# What is needed
Count the lines in the following data that include "TwoExponentSandwich". Please write only the number.

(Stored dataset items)
import Summits.ABC.ABC.Theorems.TowerFourSubLiouville.Negative.HallLangTransferTridentPell

/-!
# `TowerFourSubLiouville` (stmt-ABC-1649): the corner `(2, 0)` — value EXACTLY `1` at quadratic coefficient height

Negative-side module of the standing disprover (cycle 11, refuter-cdisprove-stmt-ABC-1649-g11-0, 2026-08-17), companion of
`Negative.TwoExponentDiagram` (p126869: corners `(2,1)`, `(1,3/2)`, `(0,2)`, `(3,0)`), `Negative.HallLangTransferTridentPell`
(p133548: the torus corner `(8/3, 0)`) and `Negative.TwoExponentSandwich` (p137739: the `ABC` half-plane `(9/4)θ + φ < 2`).

**The family.**  Bezout for the coprime pair `u⁴`, `(u² − 1)²` has cofactors of degree TWO (parity):

  `(2u² + 1)(u² − 1)² − (2u² − 3)u⁴ = 1`,

and along the Pell sequence `u² − 2t² = 1` (`(3,2), (17,12), (99,70), …`, step `(u,t) ↦ (3u + 4t, 2u + 3t)`) the square
`(u² − 1)² = 4t⁴` is four times a fourth power.  With `Z = t`, `Y = u`, `w = 4(2u² + 1) = 16t² + 12`, `v = 2u² − 3 = 4t² − 1`:

  **`(16Z² + 12)·Z⁴ − (4Z² − 1)·Y⁴ = 1`,   `Y² = 2Z² + 1`**      (`76·2⁴ − 15·3⁴ = 1216 − 1215`, `2316·12⁴ − 575·17⁴ = 1`, …)

(`pellBezout_identity`, `exists_pellBezout`): a coprime binomial quartic form of height `max(v,w) = 16Z² + 12 ≤ 28 Z²` takes the
value EXACTLY `1` at `(Y, Z)` with `Z` unbounded.  In the two-exponent diagram (`UBQ₂(θ, φ)`: `max(v,w) ≤ Z^θ ⟹ |wZ⁴ − vY⁴| > Z^φ`)
this is the corner **`(2, 0)`** (`not_ubq₂_corner_two_zero`: FALSE for every `θ > 2`, `φ ≥ 0`), which SUPERSEDES three landed
corners at once — `(3, 0)` (`bezoutFamily₃`, the `z = 1` ℙ¹ Bezout identity), `(8/3, 0)` (trident–Pell) and `(2, 1)` (`padeFamily₁`) —
so the proved FALSE region is now the union of three lobes `{θ > 2, φ ≥ 0} ∪ {θ > 1, φ > 3/2} ∪ {θ > 0, φ > 2}` (`ubq₂_false_of_corner₆`,
stated with the old disjuncts still accepted so that existing callers need not change).

**Why it matters (calibration, not a kill — the diagonal value is `2 > 3/2`).**
* It is a TORUS identity of shape `(d_Z, d_Y, d_v, d_w, d_a) = (1, 1, 2, 2, 0)` — both coefficients of width `2`, value constant —
  a shape outside the cycle-4 (all widths `1`) and cycle-10 (`w` constant) censuses; it is tight for the torus Mason–Stothers
  inequality `(3/4)θ_v + (1/4)θ_w + φ ≥ 2` of `Negative.TorusEnemyFloor` with `θ_v = θ_w`, i.e. **it lies ON the random-model boundary
  `θ + φ = 2`** — after the Dirichlet corner `(0, 2)` (a limit `θ → 0⁺`) the second proved point of that line and the first one at
  positive coefficient height / below `φ = 2`.  So the conjectural TRUE region `{θ + φ < 2}` cannot be enlarged at `(2, 0)`, and at
  `φ = 0` the truth is bracketed `8/9 ≤ θ* ≤ 2` (`ABC` floor of p137739 vs. this corner).
* The Thue rung `UniformMovingThue4` of the strategist's ladder (`StrategistSketch.lean`; `ABC`-true with budget `(1+ε)/3`, p137739) has
  budget at most `2` at every `ε ≤ 1` (`movingThue4_budget_le_two`; was `8/3`).
* The strategist's unit slice Dc1 / S⁺7 (`a = wZ⁴ − vY⁴ ∣ 4`: "binomial units", Cohn–Ljunggren index theorems, residue = shape of
  the fundamental unit of `ℤ[√(vw)]`): the ON-piece `UBQOn unitSlice η` is FALSE for every `η > 2` (`not_ubqOn_unitSlice_of_two_lt`,
  matrix verbatim) — the family consists of value-`1` enemies, i.e. of norm-one units `(2wZ⁴ − 1) + 2Y²Z²·√(vw)` of the orders
  `ℤ[√((4Z²−1)(16Z²+12))]`, given by the POLYNOMIAL Pell identity `(32Z⁶ + 24Z⁴ − 1)² − (4Z² − 1)(16Z² + 12)(4Z⁴ + 2Z²)² = 1`
  (`pellBezout_unit_identity`): units of size `≍ D^{3/2}` in discriminant `D ≍ Z⁴`, doubly-square second coordinate as soon as
  `2Z² + 1 = Y²`.  Any "doubly-quartic unit ⟹ contradiction" argument on the unit slice must therefore use `vw > Z^{4+δ}`-type
  information beyond `η ≤ 2`.
Found by the seat's census of the `ι`-symmetric torus shape `(1,1,2,2,0)` (`u`-line Belyi maps `w(u)(u² − n)²/(v(u)(u + y₀)⁴)`,
passport `[2,2,1,1] [4,1,1] [6]`): the real dessins are ALL rational up to scaling — this one (`n = 1`, `y₀ = 0`), its twin on the
negative Pell conic `u² + 1 = 2t²` (`(2u² + 3)u⁴ − (2u² − 1)(u² + 1)² = 1`, i.e. `(4t² + 1)u⁴ − (16t² − 12)t⁴ = 1`: `101·7⁴ − 388·5⁴ = 1`,
`3365·41⁴ − 13444·29⁴ = 1`; same corner), and a `y₀ ≠ 0` dessin rational on norm-`(−15)`-type conics (not needed).
-/

-- `Summit.ABC.ABC` is the mandated summit-side namespace (CONVENTIONS §2); the duplicate is deliberate.
set_option linter.dupNamespace false

namespace Summit.ABC.ABC.Theorems.TowerFourSubLiouville.Negative

/-! ## The Pell–Bezout family -/

/-- **Bezout for `u⁴` and `(u² − 1)²`, boosted by Pell**: `u² = 2t² + 1 ⟹ (16t² + 12)·t⁴ = (4t² − 1)·u⁴ + 1` (`t ≥ 1`). -/
theorem pellBezout_identity {u t : ℕ} (h : u ^ 2 = 2 * t ^ 2 + 1) (ht : 1 ≤ t) :
    (16 * t ^ 2 + 12) * t ^ 4 = (4 * t ^ 2 - 1) * u ^ 4 + 1 := by
  have h1 : 1 ≤ 4 * t ^ 2 := by nlinarith
  zify [h1]
  have hz : ((u : ℤ)) ^ 2 = 2 * (t : ℤ) ^ 2 + 1 := by exact_mod_cast h
  have hu4 : ((u : ℤ)) ^ 4 = (2 * (t : ℤ) ^ 2 + 1) ^ 2 := by rw [← hz]; ring
  rw [hu4]; ring

/-- The polynomial identity behind it (over `ℤ`, no Pell needed): `(2u² + 1)(u² − 1)² − (2u² − 3)u⁴ = 1`. -/
theorem bezout_sq_identity (u : ℤ) : (2 * u ^ 2 + 1) * (u ^ 2 - 1) ^ 2 - (2 * u ^ 2 - 3) * u ^ 4 = 1 := by
  ring

/-- One step of the Pell recursion for `u² − 2t² = 1`. -/
theorem pell2_step {u t : ℕ} (h : u ^ 2 = 2 * t ^ 2 + 1) :
    (3 * u + 4 * t) ^ 2 = 2 * (2 * u + 3 * t) ^ 2 + 1 := by
  nlinarith [h]

/-- Pell solutions of `u² = 2t² + 1` with `t` beyond any bound (start `(3, 2)`). -/
theorem pell2_exists_ge (N : ℕ) : ∃ u t : ℕ, u ^ 2 = 2 * t ^ 2 + 1 ∧ N ≤ t ∧ 1 ≤ t := by
  induction N with
  | zero => exact ⟨3, 2, by norm_num, Nat.zero_le _, by norm_num⟩
  | succ n ih =>
    obtain ⟨u, t, h, hnt, ht⟩ := ih
    exact ⟨3 * u + 4 * t, 2 * u + 3 * t, pell2_step h, by omega, by omega⟩

/-- **The family packaged**: beyond every height a coprime quadruple with `wZ⁴ = vY⁴ + 1`, `v ≤ w = 16Z² + 12 ≤ 28Z²`
(coprimality `gcd(vY, wZ) = 1` is forced by the value `1`). -/
theorem exists_pellBezout (N : ℕ) : ∃ v w Y Z : ℕ, N ≤ Z ∧ 0 < v ∧ 0 < w ∧ 0 < Y ∧ 1 ≤ Z ∧
    Nat.Coprime (v * Y) (w * Z) ∧ w * Z ^ 4 = v * Y ^ 4 + 1 ∧ v ≤ w ∧ w ≤ 28 * Z ^ 2 ∧
    w = 16 * Z ^ 2 + 12 ∧ v = 4 * Z ^ 2 - 1 ∧ Y ^ 2 = 2 * Z ^ 2 + 1 := by
  obtain ⟨u, t, h, hNt, ht⟩ := pell2_exists_ge N
  have hid := pellBezout_identity h ht
  have hu : 0 < u := by
    rcases Nat.eq_zero_or_pos u with h0 | h0
    · subst h0; simp at h
    · exact h0
  have hv : 0 < 4 * t ^ 2 - 1 := by
    have : 4 ≤ 4 * t ^ 2 := by nlinarith
    omega
  refine ⟨4 * t ^ 2 - 1, 16 * t ^ 2 + 12, u, t, hNt, hv, by positivity, hu, ht, ?_, hid, by omega, by nlinarith,
    rfl, rfl, h⟩
  exact coprime_of_int_combination (a := -((u : ℤ) ^ 3)) (b := (t : ℤ) ^ 3) (r := 1)
    (by
      have hid' : (((16 * t ^ 2 + 12) * t ^ 4 : ℕ) : ℤ) = (((4 * t ^ 2 - 1) * u ^ 4 + 1 : ℕ) : ℤ) := by
        exact_mod_cast hid
      push_cast at hid' ⊢
      linear_combination hid')
    (Nat.coprime_one_left _)

/-- The two smallest members: `76·2⁴ − 15·3⁴ = 1` and `2316·12⁴ − 575·17⁴ = 1`. -/
example : (76 : ℕ) * 2 ^ 4 = 15 * 3 ^ 4 + 1 ∧ (2316 : ℕ) * 12 ^ 4 = 575 * 17 ^ 4 + 1 := by norm_num

/-- **The unit behind the family** (the strategist's S⁺7 reading of value-`1` enemies): a POLYNOMIAL solution of the Pell equation
`X² − vw·W² = 1` for `(v, w) = (4Z² − 1, 16Z² + 12)`, with `W = 2(2Z² + 1)Z² = 2Y²Z²` doubly square whenever `2Z² + 1 = Y²`. -/
theorem pellBezout_unit_identity (Z : ℤ) :
    (32 * Z ^ 6 + 24 * Z ^ 4 - 1) ^ 2 - (4 * Z ^ 2 - 1) * (16 * Z ^ 2 + 12) * (4 * Z ^ 4 + 2 * Z ^ 2) ^ 2 = 1 := by
  ring

/-! ## Corner `(2, 0)` and the new shape of the FALSE region -/

/-- **Corner `(2, 0)`: `UBQ₂(θ, φ)` fails for `θ > 2` and EVERY `φ ≥ 0`** — the value of a coprime binomial quartic form can be
exactly `1` at QUADRATIC coefficient height (supersedes `(3,0)`, `(8/3,0)` and `(2,1)`). -/
theorem not_ubq₂_corner_two_zero (θ φ : ℝ) (hθ : 2 < θ) (hφ : 0 ≤ φ) :
    ¬ ∃ Z₀ : ℕ, ∀ v w Y Z : ℕ, Z₀ ≤ Z → 0 < v → 0 < w → 0 < Y → Nat.Coprime (v * Y) (w * Z) →
      ((max v w : ℕ) : ℝ) ≤ (Z : ℝ) ^ θ → w * Z ^ 4 ≠ v * Y ^ 4 →
      (Z : ℝ) ^ φ < |((w * Z ^ 4 : ℕ) : ℝ) - ((v * Y ^ 4 : ℕ) : ℝ)| := by
  rintro ⟨Z₀, h⟩
  obtain ⟨N₁, hN₁⟩ := eventually_const_mul_rpow_le 28 2 θ hθ
  obtain ⟨v, w, Y, Z, hNZ, hv, hw, hY, hZ1, hcop, hid, hvw, hw28, -, -, -⟩ := exists_pellBezout (max Z₀ N₁)
  have hZ₀ : Z₀ ≤ Z := le_trans (le_max_left _ _) hNZ
  have h1 := hN₁ Z (le_trans (le_max_right _ _) hNZ)
  rw [show ((Z : ℝ) ^ (2 : ℝ)) = (Z : ℝ) ^ (2 : ℕ) from by rw [← Real.rpow_natCast]; norm_num] at h1
  have hmax : ((max v w : ℕ) : ℝ) ≤ (Z : ℝ) ^ θ := by
    rw [max_eq_right hvw]
    have : (w : ℝ) ≤ 28 * (Z : ℝ) ^ 2 := by exact_mod_cast hw28
    linarith
  have hne : w * Z ^ 4 ≠ v * Y ^ 4 := by rw [hid]; omega
  have key := h v w Y Z hZ₀ hv hw hY hcop hmax hne
  have habs : |((w * Z ^ 4 : ℕ) : ℝ) - ((v * Y ^ 4 : ℕ) : ℝ)| = 1 := by
    rw [hid]; push_cast
    rw [show (((v : ℝ) * (Y : ℝ) ^ 4 + 1) - (v : ℝ) * (Y : ℝ) ^ 4) = 1 by ring]
    norm_num
  rw [habs] at key
  have hZR : (1 : ℝ) ≤ Z := by exact_mod_cast hZ1
  have : (1 : ℝ) ≤ (Z : ℝ) ^ φ := Real.one_le_rpow hZR hφ
  linarith

/-- **The proved FALSE region after cycle 11**: three lobes `{θ > 2, φ ≥ 0} ∪ {θ > 1, φ > 3/2} ∪ {θ > 0, φ > 2}` suffice; the
disjuncts of `ubq₂_false_of_corner₅` (`(8/3,0)`, `(2,1)`) are still accepted for the convenience of existing callers. -/
theorem ubq₂_false_of_corner₆ {θ φ : ℝ}
    (hc : (2 < θ ∧ 0 ≤ φ) ∨ (8 / 3 < θ ∧ 0 ≤ φ) ∨ (2 < θ ∧ 1 < φ) ∨ (1 < θ ∧ 3 / 2 < φ) ∨ (0 < θ ∧ 2 < φ)) :
    ¬ ∃ Z₀ : ℕ, ∀ v w Y Z : ℕ, Z₀ ≤ Z → 0 < v → 0 < w → 0 < Y → Nat.Coprime (v * Y) (w * Z) →
      ((max v w : ℕ) : ℝ) ≤ (Z : ℝ) ^ θ → w * Z ^ 4 ≠ v * Y ^ 4 →
      (Z : ℝ) ^ φ < |((w * Z ^ 4 : ℕ) : ℝ) - ((v * Y ^ 4 : ℕ) : ℝ)| := by
  rcases hc with ⟨hθ, hφ⟩ | hc
  · exact not_ubq₂_corner_two_zero θ φ hθ hφ
  · exact ubq₂_false_of_corner₅ hc

/-- On the line `φ = 0` the dial is now bracketed: FALSE for `θ > 2` (this file), `ABC`-TRUE for `θ < 8/9` (p137739). -/
example (θ : ℝ) (hθ : 2 < θ) :
    ¬ ∃ Z₀ : ℕ, ∀ v w Y Z : ℕ, Z₀ ≤ Z → 0 < v → 0 < w → 0 < Y → Nat.Coprime (v * Y) (w * Z) →
      ((max v w : ℕ) : ℝ) ≤ (Z : ℝ) ^ θ → w * Z ^ 4 ≠ v * Y ^ 4 →
      (Z : ℝ) ^ (0:ℝ) < |((w * Z ^ 4 : ℕ) : ℝ) - ((v * Y ^ 4 : ℕ) : ℝ)| :=
  not_ubq₂_corner_two_zero θ 0 hθ le_rfl

/-! ## Consequences for the strategist's ladder and unit slice -/

/-- Thue rung of the moving-target ladder (`StrategistSketch.UniformMovingThue4`, matrix verbatim): at any `ε ≤ 1` no budget
`η > 2` is possible (was `8/3`, `Negative.TwoExponentSandwich.movingThue4_budget_le`). -/
theorem movingThue4_budget_le_two {ε η : ℝ} (hε : ε ≤ 1) (hη : 2 < η) :
    ¬ ∃ Z₀ : ℕ, ∀ v w Y Z : ℕ, Z₀ ≤ Z → 0 < v → 0 < w → 0 < Y → Nat.Coprime (v * Y) (w * Z) →
      ((max v w : ℕ) : ℝ) ≤ (Z : ℝ) ^ η → w * Z ^ 4 ≠ v * Y ^ 4 →
      (Z : ℝ) ^ (1 - ε) < |((w * Z ^ 4 : ℕ) : ℝ) - ((v * Y ^ 4 : ℕ) : ℝ)| :=
  not_ubq₂_corner_two_zero η (1 - ε) hη (by linarith)

/-- **The unit slice is not easier than height `2`**: the ON-piece `UBQOn unitSlice η` of the strategist's split Dc1
(`StrategistSketch.UBQOn` / `unitSlice`, matrices verbatim: the core restricted to `wZ⁴ − vY⁴ ∣ 4`) is FALSE for every `η > 2` —
the Pell–Bezout enemies have value `1 ∣ 4`. -/
theorem not_ubqOn_unitSlice_of_two_lt (η : ℝ) (hη : 2 < η) :
    ¬ ∃ Z₀ : ℕ, ∀ v w Y Z : ℕ, Z₀ ≤ Z → ((w * Z ^ 4 : ℤ) - (v * Y ^ 4 : ℤ)) ∣ 4 → 0 < v → 0 < w → 0 < Y →
      Nat.Coprime (v * Y) (w * Z) → ((max v w : ℕ) : ℝ) ≤ (Z : ℝ) ^ η → w * Z ^ 4 ≠ v * Y ^ 4 →
      (Z : ℝ) ^ η < |((w * Z ^ 4 : ℕ) : ℝ) - ((v * Y ^ 4 : ℕ) : ℝ)| := by
  rintro ⟨Z₀, h⟩
  obtain ⟨N₁, hN₁⟩ := eventually_const_mul_rpow_le 28 2 η hη
  obtain ⟨v, w, Y, Z, hNZ, hv, hw, hY, hZ1, hcop, hid, hvw, hw28, -, -, -⟩ := exists_pellBezout (max Z₀ N₁)
  have hZ₀ : Z₀ ≤ Z := le_trans (le_max_left _ _) hNZ
  have h1 := hN₁ Z (le_trans (le_max_right _ _) hNZ)
  rw [show ((Z : ℝ) ^ (2 : ℝ)) = (Z : ℝ) ^ (2 : ℕ) from by rw [← Real.rpow_natCast]; norm_num] at h1
  have hmax : ((max v w : ℕ) : ℝ) ≤ (Z : ℝ) ^ η := by
    rw [max_eq_right hvw]
    have : (w : ℝ) ≤ 28 * (Z : ℝ) ^ 2 := by exact_mod_cast hw28
    linarith
  have hne : w * Z ^ 4 ≠ v * Y ^ 4 := by rw [hid]; omega
  have hunit : ((w * Z ^ 4 : ℤ) - (v * Y ^ 4 : ℤ)) ∣ 4 := by
    have hid' : ((w * Z ^ 4 : ℕ) : ℤ) = ((v * Y ^ 4 + 1 : ℕ) : ℤ) := by exact_mod_cast hid
    push_cast at hid'
    rw [show ((w * Z ^ 4 : ℤ) - (v * Y ^ 4 : ℤ)) = 1 by rw [hid']; ring]
    norm_num
  have key := h v w Y Z hZ₀ hunit hv hw hY hcop hmax hne
  have habs : |((w * Z ^ 4 : ℕ) : ℝ) - ((v * Y ^ 4 : ℕ) : ℝ)| = 1 := by
    rw [hid]; push_cast
    rw [show (((v : ℝ) * (Y : ℝ) ^ 4 + 1) - (v : ℝ) * (Y : ℝ) ^ 4) = 1 by ring]
    norm_num
  rw [habs] at key
  have hZR : (1 : ℝ) ≤ Z := by exact_mod_cast hZ1
  have : (1 : ℝ) ≤ (Z : ℝ) ^ η := Real.one_le_rpow hZR (by linarith)
  linarith

end Summit.ABC.ABC.Theorems.TowerFourSubLiouville.Negative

# The answer
2